**PROBLEM REQUIREMENTS:** Please find every line in the entries below that contains the string "ResolutionOfSingularities", and copy it.

+ + + + + + +

import Summits.ResolutionOfSingularities.ResolutionOfSingularities.Theorems.WeightedInvariantIotaOrderHusc
import Summits.ResolutionOfSingularities.ResolutionOfSingularities.Theorems.WeightedInvariantIota3EpsStratumRing
import Summits.ResolutionOfSingularities.ResolutionOfSingularities.Theorems.WeightedInvariantIota3TauStrat
import Summits.ResolutionOfSingularities.ResolutionOfSingularities.Theorems.WeightedInvariantIota3EpsStrat
import Literature.AlgebraicGeometry.Resolution.RegularLocusPerfectField
import HarnessLib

+ + + + + + +

**COMPLETED EXERCISE:**
import Summits.ResolutionOfSingularities.ResolutionOfSingularities.Theorems.WeightedInvariantIotaOrderHusc
import Summits.ResolutionOfSingularities.ResolutionOfSingularities.Theorems.WeightedInvariantIota3EpsStratumRing
import Summits.ResolutionOfSingularities.ResolutionOfSingularities.Theorems.WeightedInvariantIota3TauStrat
import Summits.ResolutionOfSingularities.ResolutionOfSingularities.Theorems.WeightedInvariantIota3EpsStrat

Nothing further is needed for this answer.